import Summits.QuantumFields.BalabanUV.Beta.EriceRemainderEnclosureHistoryAutonomyComparisonAffineProfile

/-!
# EriceRemainderEnclosureHistoryAutonomyComparisonFading — (E60a) FADING MEMORIES COMPARE AT ANY SIZE: `B(u) = ρ(u_0) + Σ_{k<K} L_k·u_k` with the profile
# NON-INCREASING FROM AGE ONE ON (`L_1 ≥ L_2 ≥ L_3 ≥ …`; the Markov weight `L_0` and the isotone newest-entry term `ρ` ARBITRARY, ALL SIZES ARBITRARY) and
# every `B′ ≥ B` with a zeroth moment and an ISOTONE excess: ANY box solutions from one pin satisfy `h′ ≤ h` at every scale
# (`le_of_isotone_excess_dom_fading`, `le_of_isotone_excess_affine_fading`; uniform windows `c·Σ_{k<K} u_k` and geometric memories `M·Σ_k θ^k·u_k` as
# corollaries) — by the SHORTEST DUAL CERTIFICATE of the step: the comparison at scale ONE, read through the profile one age later

Cell `pub-balaban`, β-function sub-cell, BINDER row D4 «RemainderConst leaves for Bałaban's split» (`HOME/BINDER-OWNERS.md`; owner lineage `b2b-balaban-beta-an4`;
this file by co-owner #2 lineage `b2b-balaban-beta-d4-p2`, generation 53), β-FLOW TEAM duty (1), FREEZE (0) honoured (def-free; (E58a)'s
`le_of_isotone_excess_of_step`, (E58b)'s `weight_le_profile` ∕ `profile_pos`, (E49j)'s `excess_shift_le`, (E48a)'s `strictAnti_of_memFlow`, (E41)'s
`affine_monotone` ∕ `affine_floor` ∕ `affine_zerothMoment`, node U2's `MemFlow` ∕ `seqBox_shift` ∕ `Sharpness.abs_sub_le_half_cube_mul` BY NAME; nothing
restated).  Sequel of (E58b) `…ComparisonAffineProfile` (profile condition `Σ_j L_j∕P_j ≤ 2`) and (E59e) `…ComparisonTwoAges` (any two ages); answers the
item «uniform windows as a theorem» left open in `HOME/b2b-balaban-beta-d4-p2/HANDOFF.gen51.md` and types the first of the «dual certificates» of
`HOME/…/g51/e58/README.md` (heuristic 3 there, so far numerics only).

HONEST FRAMING (page 1, verbatim and binding).  *"Discharging BetaPertH makes Bałaban's UV stability UNCONDITIONAL — a real constructive-QFT result; it is
NOT the continuum limit and NOT the Clay problem."*  THIS FILE DISCHARGES NOTHING OF THE KIND.  Elementary real analysis about ABSTRACT functionals on a box
]0,γ]^ℕ with displayed signs, domination and moduli — hypotheses of a census, not facts; the form, signs and moments of Bałaban's (1.22) limit functional
(in particular its age profile, fading or not) are NOT PRINTED ([I] p. 298; GAPS G-t4-U2-1∕-2) and NOT asserted.  Row D4 class UNCHANGED (critical-path
width 0; instance 0∕1; D4 DISCHARGE NO DATE).  HONEST DEPENDENCY: continuum YM on T⁴ ⇐ BetaPertH ∧ nine spine estimates (0/9 proved); BetaPertH ⇐ (D1) ∧
(D4) ∧ CAP+tail; G-an2-4 gates asym, D1 and NE2/3/4.

THE POINT (census sense (α); the COMPARISON column of the autonomy row).  By (E58a) comparison at any size is THE STEP: for box solutions `h`, `h′` of `B`,
`B′` from one pin with `h′ ≤ h`, the drop `d₀ = B h − B h′` is at most the excess `η = (B′ − B)(h′)`.  Write `g_k = h_k − h′_k ≥ 0` (`g_0 = 0`), `δ₁ =
1∕h′_1² − 1∕h_1² ≥ 0` for the level gap at scale one, `d₁ = B(h(1+·)) − B(h′(1+·))` for the drop read one scale deeper and `η₀ = (B′ − B)(h′(1+·)) ≤ η` for the
excess read there (isotone excess, decreasing trajectory).  The flow equations at scale `0 → 1` give EXACTLY `δ₁ = η₀ − d₁` — comparison at scale one IS
`d₁ ≤ η₀`; what the step asks is the same inequality ONE LATTICE STEP TOWARDS THE INFRARED, `d₀ ≤ η`, and in the continuum limit the two coincide (the step is
the sign of a one-sided derivative, `g51/e58/README.md` heuristic 2).  For the class `B(u) = ρ(u_0) + Σ_k L_k·u_k` (in inequality form: the profile dominates
the DIFFERENCES of `B`, `Σ_k L_k(u_k − u′_k) ≤ B u − B u′` for `u′ ≤ u` — NEW hypothesis shape `hlow` of this file, implying isotonicity and, with the floor,
domination — and `B u − B u′ ≤ Σ_k L_k(u_k − u′_k)` at fixed newest entry, (E58b)'s `hdrop`) the lattice defect is a SUMMATION BY PARTS IN THE AGE:
`d₀ ≤ Σ_{k≥1} L_k g_k = L_1 g_1 + Σ_{k≥2} L_k g_k ≤ L_1 g_1 + Σ_{k≥2} L_{k−1} g_k ≤ L_1 g_1 + Σ_{k≥0} L_k g_{k+1} ≤ L_1·(h_1³∕2)·δ₁ + d₁` as soon as
**`L_{k} ≤ L_{k−1}` for `k ≥ 2`** (§1 `sum_le_of_fading`), and `L_1·h_1³ ≤ √2 < 2` holds along EVERY trajectory of the class WHATEVER the sizes ((E58b)
`weight_le_profile` at age one: `L_1·h_1³·P_1 ≤ L_1`, `P_1 ≥ L_1∕√2`); hence `d₀ ≤ δ₁ + d₁ = η₀ ≤ η`.  In the language of `g51/e58/README.md` this is the
dual certificate `φ = 𝟙_{0}` (conditions `L_1w_1 ≤ 1 + L_0w_1`, `L_j ≤ L_{j−1}` for `j ≥ 2`), the level-weight certificate of (E58b) being `φ_n = Σ_{j>n}
L_jw_j`.  CONSEQUENCE: EVERY FADING MEMORY — profile non-increasing in the age from age one on, Markov weight and newest-entry term free — COMPARES AT ANY
SIZE under isotone excesses: uniform windows `c·Σ_{k<K} u_k` and `c·Σ_{1≤k<K} u_k` of ANY length and strength (gen 51 measured their profile sums `↑ ≈ 1.65`
and left the finite square-root sums untyped — not needed), geometric memories `M·Σ_k θ^k u_k` (`0 ≤ θ ≤ 1`, the shape node U2's `FadingMemory` posits for
the modulus), power laws.  NOT CLAIMED: profiles that RISE somewhere after age one (windows `[K₀, K₁]` with `K₀ ≥ 2` stay with (E58b)∕(E58c)∕(E59e));
the general conjecture (E58′); necessity; anything printed.

WHAT IS PROVED ([folklore]; 0 `def`, 0 sorry).  §1 `sum_le_of_fading_aux`, **`sum_le_of_fading`** (summation by parts against a fading profile),
`mono_of_low`, `dom_of_low` (the class is isotone and dominated), `weight_one_le_one` (`L_1·h_1³∕2 ≤ 1` along every trajectory).  §2
**`effective_le_of_family_le_at_fading`** (THE STEP).  §3 ENDs **`le_of_isotone_excess_dom_fading`**, **`le_of_isotone_excess_affine_fading`**,
`le_of_isotone_excess_affine_uniform`, `le_of_isotone_excess_affine_geometric`.
-/
noncomputable section
open Finset Set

** What is expected **
Every line of the entries that includes "trajectory" must be copied into the answer.

** Answer to the problem **
excess read there (isotone excess, decreasing trajectory).  The flow equations at scale `0 → 1` give EXACTLY `δ₁ = η₀ − d₁` — comparison at scale one IS
**`L_{k} ≤ L_{k−1}` for `k ≥ 2`** (§1 `sum_le_of_fading`), and `L_1·h_1³ ≤ √2 < 2` holds along EVERY trajectory of the class WHATEVER the sizes ((E58b)
`mono_of_low`, `dom_of_low` (the class is isotone and dominated), `weight_one_le_one` (`L_1·h_1³∕2 ≤ 1` along every trajectory).  §2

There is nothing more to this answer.